One of the keys to Gottlieb’s longevity and success has been his ability to find humor in even the most difficult situations.
“People don’t know he’s really funny and has a great sense of humor,” said WHYY behavioral health reporter, Maiken Scott, his moderator since 1999. “It’s been a blessing to have that.
“I think people recognize him as somebody who is kind and not judgmental, with whom they can share something and have a conversation. Part of what people like about him is he’s a reassuring presence.”
It was also during this span that Gottlieb reconnected with Judaism, though he’s the first to admit he had never really developed a connection with his religion in the first place.
“I belonged to a synagogue because I was supposed to,” said Gottlieb, who celebrated his Bar Mitzvah at Congregation Beth Judah in Ventnor. “But I never went.
“I remember making a joke to my girls [daughters Ali and Debra] when I was schlepping them to Hebrew school when they were 7 and 8 and they hated it. “They asked, ‘Why do we have to go?’ and I made a joke about Jews and suffering and ‘I suffered, so you have to.’
“I couldn’t really answer that question except I knew I wanted them to have a Bat Mitzvah.”
Turn the clock forward 20 years and Gottlieb found his answer. “In the ’90s, I belonged to Temple Emanuel in Cherry Hill,” continued Gottlieb. “I never went, but then my sister was diagnosed with a brain tumor.
“We knew she was going to die in a few years.

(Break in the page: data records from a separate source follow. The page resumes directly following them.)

/-- ★★ **(C2-a) THE PIVOT-READ IS JOINTLY `C^∞`.**  Let `U₀` satisfy the (0.4) guard below level `n`, and let `σ` be a continuous family through `σ 0 = U₀` whose matrix
field `y ↦ ↑(σ y)` is `C^∞` at `0`.  Then the pivot-read of the `n`-fold averaging,
`(y, X) ↦ (c ↦ Λ(Ū⁽ⁿ⁾((σ y)[βₙ c' ↦ Θ(X c')·U₀(βₙ c')]) c · (Ū⁽ⁿ⁾ U₀ c)⁻¹))`, is `C^∞` at `(0, 0)`: near `(0,0)` the inserted configuration stays in the (open)
guard, so the matrix of `Ū⁽ⁿ⁾` of it is the smooth ambient iterate `iterM n` of the smooth ambient pivot field (lit ✓`coeField_iter_eq_iterM`, ✓`contDiffAt_iterM`), the
relative matrix `iterM n (…) c · (↑Ū⁽ⁿ⁾U₀ c)⋆` tends to `1`, where `Λ` reads `mlog` (✓`coe_logChart`), analytic at `1`; a `𝔰𝔲(N)`-valued map is smooth iff its
matrix is (✓`contDiffAt_of_coe`). [cite: Balaban1987RG1, (0.4) p.253 («analytic function») and (0.21) p.256] [cite: Dieudonne1960, Ch. X §2 (10.2.1)] -/
theorem contDiffAt_pivotRead {n : ℕ} (U₀ : GaugeField P 0 (SU N))
    (hU₀ : SmallBelow (fun j => blockAvg (P := P) (j := j) (expMeanLogSU (n := Fin N))) n U₀)
    (σ : E → GaugeField P 0 (SU N)) (hσc : Continuous σ) (hσ0 : σ 0 = U₀) (hσs : ContDiffAt ℝ ⊤ (fun y => coeField (σ y)) 0) :
    ContDiffAt ℝ ⊤ (fun p : E × (PBond P n → (specialUnitaryLogChart (Fin N)).lie) => fun c : PBond P n =>
      (isChartRep_specialUnitaryGroup (n := Fin N)).logChart
        (Averaging.iter (fun j => blockAvg (P := P) (j := j) (expMeanLogSU (n := Fin N))) n
            (extend (iterCentralBond n) (fun c' => (isChartRep_specialUnitaryGroup (n := Fin N)).expChart (p.2 c') * U₀ (iterCentralBond n c')) (σ p.1)) c *
          (Averaging.iter (fun j => blockAvg (P := P) (j := j) (expMeanLogSU (n := Fin N))) n U₀ c)⁻¹)) (0, 0) := by
  classical
  set h := isChartRep_specialUnitaryGroup (n := Fin N) with hh
  -- the inserted configuration `Wp`, its ambient matrix field `F`, the ambient iterate
  set Wp : E × (PBond P n → (specialUnitaryLogChart (Fin N)).lie) → GaugeField P 0 (SU N) :=
    fun p => extend (iterCentralBond n) (fun c' => h.expChart (p.2 c') * U₀ (iterCentralBond n c')) (σ p.1) with hWp
  set F : E × (PBond P n → (specialUnitaryLogChart (Fin N)).lie) → PBond P 0 → Matrix (Fin N) (Fin N) ℂ :=
    fun p => extend (iterCentralBond n) (fun c' => NormedSpace.exp (((p.2 c' : (specialUnitaryLogChart (Fin N)).lie) : Matrix (Fin N) (Fin N) ℂ)) *
      ((U₀ (iterCentralBond n c') : SU N) : Matrix (Fin N) (Fin N) ℂ)) (coeField (σ p.1)) with hF
  have hcoeW : ∀ p, coeField (Wp p) = F p := fun p => coeField_pivotInsert U₀ (σ p.1) p.2
  have hW0 : Wp (0, 0) = U₀ := by
    show extend (iterCentralBond n) (fun c' => h.expChart ((0 : PBond P n → (specialUnitaryLogChart (Fin N)).lie) c') * U₀ (iterCentralBond n c')) (σ 0) = U₀
    rw [hσ0]; exact pivotInsert_zero U₀
  have hF0 : F (0, 0) = coeField U₀ := by rw [← hcoeW, hW0]
  have hFs : ContDiffAt ℝ ⊤ F (0, 0) := contDiffAt_ambientPivotField U₀ σ hσs
  have hWc : Continuous Wp := continuous_pivotInsert U₀ σ hσc
  -- the guard holds near `(0,0)`
  obtain ⟨hitc, hgev⟩ := continuousAt_iter_and_eventually_smallBelow n U₀ hU₀
  have hguard : ∀ᶠ p in 𝓝 ((0 : E), (0 : PBond P n → (specialUnitaryLogChart (Fin N)).lie)),
      SmallBelow (fun j => blockAvg (P := P) (j := j) (expMeanLogSU (n := Fin N))) n (Wp p) := by
    have ht : Tendsto Wp (𝓝 (0, 0)) (𝓝 U₀) := by rw [← hW0]; exact hWc.continuousAt
    exact ht.eventually hgev
  -- the ambient iterate is smooth at `(0,0)`
  have hiter : ContDiffAt ℝ ⊤ (fun p => iterM n (F p)) ((0 : E), (0 : PBond P n → (specialUnitaryLogChart (Fin N)).lie)) := by
    have hg : ContDiffAt ℝ ⊤ (iterM n : (PBond P 0 → Matrix (Fin N) (Fin N) ℂ) → PBond P n → Matrix (Fin N) (Fin N) ℂ) (F (0, 0)) := by
      rw [hF0]; exact contDiffAt_iterM n hU₀
    exact hg.comp (0, 0) hFs
  -- the matrix of `Ū⁽ⁿ⁾ U₀`
  have hcoe0 : coeField (Averaging.iter (fun j => blockAvg (P := P) (j := j) (expMeanLogSU (n := Fin N))) n U₀) = iterM n (coeField U₀) :=
    coeField_iter_eq_iterM n hU₀
  refine contDiffAt_pi.2 fun c => contDiffAt_of_coe (specialUnitaryLogChart (Fin N)).lie ?_
  -- the smooth model of the `c`-component: `mlog (iterM n (F p) c · (↑Ū⁽ⁿ⁾U₀ c)⋆)`
  set s : Matrix (Fin N) (Fin N) ℂ :=
    star ((Averaging.iter (fun j => blockAvg (P := P) (j := j) (expMeanLogSU (n := Fin N))) n U₀ c : SU N) : Matrix (Fin N) (Fin N) ℂ) with hs
  have hM : ContDiffAt ℝ ⊤ (fun p => iterM n (F p) c * s) ((0 : E), (0 : PBond P n → (specialUnitaryLogChart (Fin N)).lie)) :=
    ((contDiffAt_pi.1 hiter) c).mul contDiffAt_const
  have hM0 : iterM n (F (0, 0)) c * s = 1 := by
    rw [hF0, ← hcoe0, hs]
    exact coe_mul_star_coe_SU _
  have hmlog : ContDiffAt ℝ ⊤ (fun p => mlog (iterM n (F p) c * s)) ((0 : E), (0 : PBond P n → (specialUnitaryLogChart (Fin N)).lie)) := by
    have ha : ContDiffAt ℝ ⊤ (fun Y : Matrix (Fin N) (Fin N) ℂ => mlog Y) (iterM n (F (0, 0)) c * s) := by
      rw [hM0]
      exact ((analyticAt_mlog (X := (1 : Matrix (Fin N) (Fin N) ℂ)) (by simp)).contDiffAt).restrict_scalars ℝ
    exact ContDiffAt.comp (g := fun Y : Matrix (Fin N) (Fin N) ℂ => mlog Y) (f := fun p => iterM n (F p) c * s)
      ((0 : E), (0 : PBond P n → (specialUnitaryLogChart (Fin N)).lie)) ha hM
  -- near `(0,0)` the relative matrix is inside the logarithmic chart
  have hnear : ∀ᶠ p in 𝓝 ((0 : E), (0 : PBond P n → (specialUnitaryLogChart (Fin N)).lie)),
      ‖iterM n (F p) c * s - 1‖ < innerRadius (specialUnitaryLogChart (Fin N)) := by
    have hc : ContinuousAt (fun p => ‖iterM n (F p) c * s - 1‖) ((0 : E), (0 : PBond P n → (specialUnitaryLogChart (Fin N)).lie)) :=
      continuous_norm.continuousAt.comp (hM.continuousAt.sub continuousAt_const)
    refine hc.eventually (isOpen_Iio.mem_nhds ?_)
    show ‖iterM n (F (0, 0)) c * s - 1‖ < _
    rw [hM0, sub_self, norm_zero]; exact innerRadius_pos
  -- identification of the coercion with the smooth model near `(0,0)`
  have heq : (fun p => ((h.logChart
      (Averaging.iter (fun j => blockAvg (P := P) (j := j) (expMeanLogSU (n := Fin N))) n (Wp p) c *
        (Averaging.iter (fun j => blockAvg (P := P) (j := j) (expMeanLogSU (n := Fin N))) n U₀ c)⁻¹) : (specialUnitaryLogChart (Fin N)).lie) :
          Matrix (Fin N) (Fin N) ℂ)) =ᶠ[𝓝 ((0 : E), (0 : PBond P n → (specialUnitaryLogChart (Fin N)).lie))]
      fun p => mlog (iterM n (F p) c * s) := by
    filter_upwards [hguard, hnear] with p hp hpn
    have hcoeI : ((Averaging.iter (fun j => blockAvg (P := P) (j := j) (expMeanLogSU (n := Fin N))) n (Wp p) c : SU N) : Matrix (Fin N) (Fin N) ℂ) =
        iterM n (F p) c := by
      rw [← hcoeW p, ← coeField_iter_eq_iterM n hp]; rfl
    have hrel : ((Averaging.iter (fun j => blockAvg (P := P) (j := j) (expMeanLogSU (n := Fin N))) n (Wp p) c *
        (Averaging.iter (fun j => blockAvg (P := P) (j := j) (expMeanLogSU (n := Fin N))) n U₀ c)⁻¹ : SU N) : Matrix (Fin N) (Fin N) ℂ) =
        iterM n (F p) c * s := by
      rw [Submonoid.coe_mul, coe_inv_SU, hcoeI]
    have hρ : ‖fundamentalRep (Fin N) (Averaging.iter (fun j => blockAvg (P := P) (j := j) (expMeanLogSU (n := Fin N))) n (Wp p) c *
        (Averaging.iter (fun j => blockAvg (P := P) (j := j) (expMeanLogSU (n := Fin N))) n U₀ c)⁻¹) - 1‖ <
          innerRadius (specialUnitaryLogChart (Fin N)) := by
      rw [fundamentalRep_apply, hrel]; exact hpn
    rw [h.coe_logChart hρ, fundamentalRep_apply, hrel]
  exact hmlog.congr_of_eventuallyEq heq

I knew my parents would also die soon and didn’t feel I had a Jewish community around to help me deal with all this.
“So I started going to Temple Emanuel on Friday nights. I’m basically a shy person, so I sat in the back by myself. I was uncomfortable, but I knew the rabbi well.
“Then someone asked me to give a Friday night talk at M’Kor Shalom,” the Cherry Hill Reform synagogue. “The place fit my personality and needs to a ‘T.’ I joined and got very involved with the synagogue. Now, it’s my home. I’ve taught there and been on the board.

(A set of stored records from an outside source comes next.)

/-!
# Route `KLProgramme` — ENGINE stmt-HubbardSuperconductivity-20437 `KLRegimeEngineV17F2`, stub (c) value lane «(c)-OUT» closer at erem share `s` on the CELL SPLIT, WITH THE
# FREQUENCY-LOCALISATION ROW `RL` BOOKED IN THE ε-ENVELOPE (cure (δ′) of located «(c)-OUT-RL-SHARE»; cell gate-hubbard-kl, seat hubbard-kl-k3c2-p2 g28)

WHY.  `outClass_sameFrame_le_bars_share_cells` (…OutClassBarsShareSplitCells, p731656) books the capstone's residue row `RL` — by its author's index (k3c1-p1 KLTC-INDEX
v10 §D) the FREQUENCY-LOCALISATION remainder `Σ_z Br(z)·(𝟙·VV(pinned) − VV(resolved))` of the pp one-loop term, an `L`-INDEPENDENT cubic-`2⁻ⁿ`-sized quantity — together with
the scale-free cell defect `2·(3/π)·DEF⋆` (`∝ 1/L`) into the VOLUME share `s·Q.CL β n/L` ((R231) default, «LOC» misread as the lattice row).  Under the package prefix
`∀ L ≥ klEngL₄` that share tends to `0` while `RL` does not: the pair (`hLr`, `hShareRL`) is unsatisfiable for large `L` (LOCATED-C-OUT-RL-SHARE.md, evidence on 20437).
This twin RE-CUTS the shares across components with the SAME total `2s·eremBar`: `hShareDef : 2·(3/π)·DEF⋆ ≤ s·(Q.CL β n/L)` (the genuine `1/L` term keeps the volume share) and
ONE joint envelope `hShareEpsL : [ε-charges] + RL ≤ s·(α) + s·(β)` (the localisation row sits with the flatness/window charges it resembles: (α) `cloc(Klam U)²4^{−θn}`,
(β) `Q.CR(Klam|U|)³2⁻ⁿ`); `hShareHd`, `hShareLat`, `hShareBorn` unchanged; arithmetic `Hd + (Eps + RL) + Born + Def + Lat ≤ 2s·eremBar` (`residue_le_share_eremBar_L`).
**`outClass_sameFrame_le_bars_share_cellsL`**: same binders as the p731656 theorem except these two rows, same conclusion `≤ gainBar … + 2s·eremBar … + thermalBar …`.
Composition only; nothing asserts (E2″-F), (c), K3 or superconductivity.  0 kit · 0 lit.
-/

noncomputable section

“My great regret is, I wish I had known when my girls were little what I know now. I wish I’d been clearer about my Judaism and my spirituality.”
Such insights are the basis of Gottlieb’s style — coupled with one other basic thing. This interview was conducted the day a Virginia TV reporter and her cameraman were gunned down by a former station employee. He was asked to make sense of such madness, coming on the heels of the Charleston massacre, the Aurora theater mass murder and the Sandy Hook elementary school killings — all of which must make people wonder if they’re putting their lives on the line when they go to a mall, to a movie or send their children off to school.
“We should take our lesson from the Israelis,” he replied. “They’re surrounded by danger and face an ongoing threat. But the attitude they have is, ‘We love our lives. If we hide in our rooms, then they win.’
“This is terribly sad, but to me, it’s about the fragility of life. We get upset not just because we know life is fragile — it’s because we love life and we love this life.
“If we didn’t, we wouldn’t care. This is a call to action to get us all connected. Our love of life connects to a life of love.”
Yes, Dan Gottlieb believes — to borrow the words of the Captain and Tenille — “love will keep us together.” That’s his secret to 30 years of success on the air. “I was supposed to have died years ago,” said the man who’s made the most of both his physical and mental being. “Last year [when he suffered from heart issues] was as close as I’ve been to death in a while.
“But love plays a large part in keeping me alive. It’s all the people who love me and the people I love. I love my show and love my audience with a capital. ‘L.’ It’s a love I know has contributed to the quality of my life, if not the length.”